I have always, always, always felt the odd man out in our family. Like the three of you were having a grand old time and there was me, the oddball weirdo crazy one in the corner making a mess. Now I am certain that’s true — that I was truly the odd man out — but what isn’t true is that I’m alone. That’s a story I’m officially throwing on the bonfire of banned books tonight.
And I’ll give a big old shout-out to Landmark Forum for bringing you to where you are today . . . I’ll admit to making a bit of fun of it over the years, of believing that it was a bunch of talk but maybe not much substance. Somehow, some way, right now, you and I are at a place where we can hear each other and that is a beautiful thing. You, my dear brother, have known me more than anyone else in this world right now except my mom. I’ve known forever that I’m not ever gonna get that mom-I-wish-for in my Christmas stocking, but my brother’s back again and I’m so excited. I’ve missed you. I’m so happy that you still like me. What a gift that you’ve given me!
Add a comment January 25, 2008
Accountability
I struggle with this a lot mom, the idea of accountability. I want to be able to look myself in the eye and know that I’m not blaming my mistakes on you. Not hiding behind your skirts or letting my childhood be an excuse for my failures. That I’m not living in the past, that I am accountable for my own life and the paths that I have chosen.
Today I can confidently say that I do not live in the past. I am not standing here “making you wrong.” I really resent that Landmark Forum phrase and that you would ever use it in a sentence to me. I have made a life for myself that includes two beautiful children, and decisions that I am proud of. I have lived by my values. I have stood fast for what I believe in. I have nothing to be ashamed of. I live for today. And right now, today, there are many pieces of me that were formed as a child. The decisions that I have made are informed by what Missy learned as a little girl. That’s just a plain fact. I don’t live there but I do acknowledge that it’s true.

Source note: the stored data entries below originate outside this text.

import Mathlib
import Summits.Ventures.PercRepro2.PMK5Deg3Kernel
import Summits.Ventures.PercRepro2.PMK5Deg3LitsA1UB
import Summits.Ventures.PercRepro2.PMK5Deg3CertsA1UB1
import Summits.Ventures.PercRepro2.PMK5Deg3CertsA1UB2
import Summits.Ventures.PercRepro2.PMK5Deg3CertsA1UB3
import Summits.Ventures.PercRepro2.PMK5Deg3CertsA1UB4
import Summits.Ventures.PercRepro2.Deg3Conn
import Summits.Ventures.PercRepro2.Deg3Typed

/-!
# THEOREM 28 ON THE TRIPLE `(a₁, u, b)`: ROW 2′TRI AND (HCOV) ON `K₅ + {a₃a₁, a₃u, a₃b}` FOR EVERY WEIGHT VECTOR
(blind cell PercRepro2, mine-2 g27)

The sixteen slice certificates `cert_a1ub` and the certified literals `litOK_a1ub`, read through the slice
decomposition and the digit bridge by `Deg3Typed.HCov_deg3`.  Standard axioms only.
-/

namespace Summit.Ventures.PercRepro2

namespace Deg3

/-- **All sixteen slice certificates of the triple `(1, 3, 4)`.** -/
theorem cert_a1ub : Cert La1ub := by
  intro j₁ j₂
  fin_cases j₁ <;> fin_cases j₂
  · exact certS_a1ub_00
  · exact certS_a1ub_01
  · exact certS_a1ub_02
  · exact certS_a1ub_03
  · exact certS_a1ub_10
  · exact certS_a1ub_11
  · exact certS_a1ub_12
  · exact certS_a1ub_13
  · exact certS_a1ub_20
  · exact certS_a1ub_21
  · exact certS_a1ub_22
  · exact certS_a1ub_23
  · exact certS_a1ub_30
  · exact certS_a1ub_31
  · exact certS_a1ub_32
  · exact certS_a1ub_33

variable {R : Type*} [Field R] [LinearOrder R] [IsStrictOrderedRing R]

/-- **Row 2′TRI on `K₅ + {a₃a₁, a₃u, a₃b}`**: every weight-free typed count of `K₃` is nonnegative. -/
theorem typedBases_a1ub : CovForm.TypedBases (R := R) (ends13 1 3 4) 0 1 2 5 4 :=
  typedBases 1 3 4 litOK_a1ub cert_a1ub

/-- **THEOREM 28 on the triple `(1, 3, 4)`: (HCOV) on `K₅ + {a₃a₁, a₃u, a₃b}` for every weight vector** (missing edges
at weight `0`). -/
theorem HCov_deg3_a1ub (p : Fin 13 → R) (hp : IsProbVec p) : CovForm.HCov p (ends13 1 3 4) 0 1 2 5 4 :=
  HCov_deg3 1 3 4 litOK_a1ub cert_a1ub p hp

end Deg3

end Summit.Ventures.PercRepro2
/-- ★★★ **GIVEN THE U3-TRIPLE TEXT, THE REGISTERED 2ᴮ″ TEXT `RunRemAtSomeJets` IS EQUIVALENT TO THE ANCHOR TEXT «∃ κ, ScaleAnchor (datum).βfun (θ.cβ • beta0OfJs F κ)»** (refuter CRIT-2 ROUND 2e's
BN-F-immune `AnchorSomeJets13`, with v6's prefix) — modulo node U3's END-free rows, K2⁷'s XL stub 2ᴮ″ is the identification clause alone.  CONDITIONAL; NOT a proof of `stub_runRemNamedJets13`.
[cite: Balaban1987RG1, (1.20)-(1.22) p.264, (2.12)-(2.14) p.268 and Thm 3 p.264] -/
theorem runRemAtSomeJets_iff_anchorSomeJets_of_u3TripleAtRecord13
    (hU : ∀ (F : T4Family) (θ : Node00.Stage13HParams F 2) (hP : θ.Provisos₁₃SepCoPH F 2), (θ.ZhUnity F 2 ∧ θ.SlotsNondegenerate₁₃ F 2) → θ.Admissible F 2 →
      B16.EndStatementBPrinted (Node00.datumOfRecord₁₃SepCoPH F 2 θ hP).C →
      (∃ γ₁ : ℝ, 0 < γ₁ ∧ ∀ γ : ℝ, 0 < γ → γ ≤ γ₁ → ∃ P : B12.RunParams, 1 ≤ P.K ∧ ((Node00.datumOfRecord₁₃SepCoPH F 2 θ hP).C P).flow.InInterval γ P.K) →
      ∃ u : U3Carriers, u.γ = θ.γ ∧ 0 ≤ u.ρ ∧ u.ρ < 1 ∧ ReadOutAt (Node00.datumOfRecord₁₃SepCoPH F 2 θ hP) u ∧ N18At u ∧ N22At u) :
    (∀ (F : T4Family) (θ : Node00.Stage13HParams F 2) (hP : θ.Provisos₁₃SepCoPH F 2), (θ.ZhUnity F 2 ∧ θ.SlotsNondegenerate₁₃ F 2) → θ.Admissible F 2 →
      B16.EndStatementBPrinted (Node00.datumOfRecord₁₃SepCoPH F 2 θ hP).C →
      (∃ γ₁ : ℝ, 0 < γ₁ ∧ ∀ γ : ℝ, 0 < γ → γ ≤ γ₁ → ∃ P : B12.RunParams, 1 ≤ P.K ∧ ((Node00.datumOfRecord₁₃SepCoPH F 2 θ hP).C P).flow.InInterval γ P.K) →
      ∃ κ : StepColourData, RunRemAt F κ θ hP θ.cβ) ↔
    (∀ (F : T4Family) (θ : Node00.Stage13HParams F 2) (hP : θ.Provisos₁₃SepCoPH F 2), (θ.ZhUnity F 2 ∧ θ.SlotsNondegenerate₁₃ F 2) → θ.Admissible F 2 →
      B16.EndStatementBPrinted (Node00.datumOfRecord₁₃SepCoPH F 2 θ hP).C →
      (∃ γ₁ : ℝ, 0 < γ₁ ∧ ∀ γ : ℝ, 0 < γ → γ ≤ γ₁ → ∃ P : B12.RunParams, 1 ≤ P.K ∧ ((Node00.datumOfRecord₁₃SepCoPH F 2 θ hP).C P).flow.InInterval γ P.K) →
      ∃ κ : StepColourData, ScaleAnchor (Node00.datumOfRecord₁₃SepCoPH F 2 θ hP).βfun (fun k => θ.cβ * beta0OfJs F κ k)) := by
  constructor
  · intro h F θ hP hG hθ hB hwin
    obtain ⟨κ, -, -, -, -, -, -, hA, -⟩ := h F θ hP hG hθ hB hwin
    exact ⟨κ, hA⟩
  · intro h F θ hP hG hθ hB hwin
    obtain ⟨u, hγu, hρ0, hρ1, hD4, h18, h22⟩ := hU F θ hP hG hθ hB hwin
    obtain ⟨κ, hA⟩ := h F θ hP hG hθ hB hwin
    exact ⟨κ, runRemAt_of_u3Triple_scaleAnchor F κ θ hP hθ hγu hρ0 hρ1 hD4 h18 h22 hA⟩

Driving home this evening, I was imagining what it might be like having a relationship with you and my brother after I’ve said my piece to you both. Will there be one big conversation that will get it all off my chest, then we’ll be back to life as it used to be, never mentioned again? Will I think of it every time I see your faces or hear your voices or get an email? I started to feel worried and afraid that maybe one conversation wouldn’t be enough, apologetic that maybe I couldn’t heal just with the once, and then I stopped myself. If you were my spouse and you cheated on me, if you wanted the marriage to be healed, you would listen to me as long as you needed to until the trust was re-built and that hurt was healed. So that’s what I expect from both of you. For you both to hear me as long as I need you to hear me. Until I’m done. And if you’re not up for that, it’s ok. Just understand that there won’t be a relationship between us any longer until I’m done. Missy will not undergo one more second of feeling invisible and unloved. If she needs to speak up, then she speaks up. I’ll make sure of it. Deal with it or leave.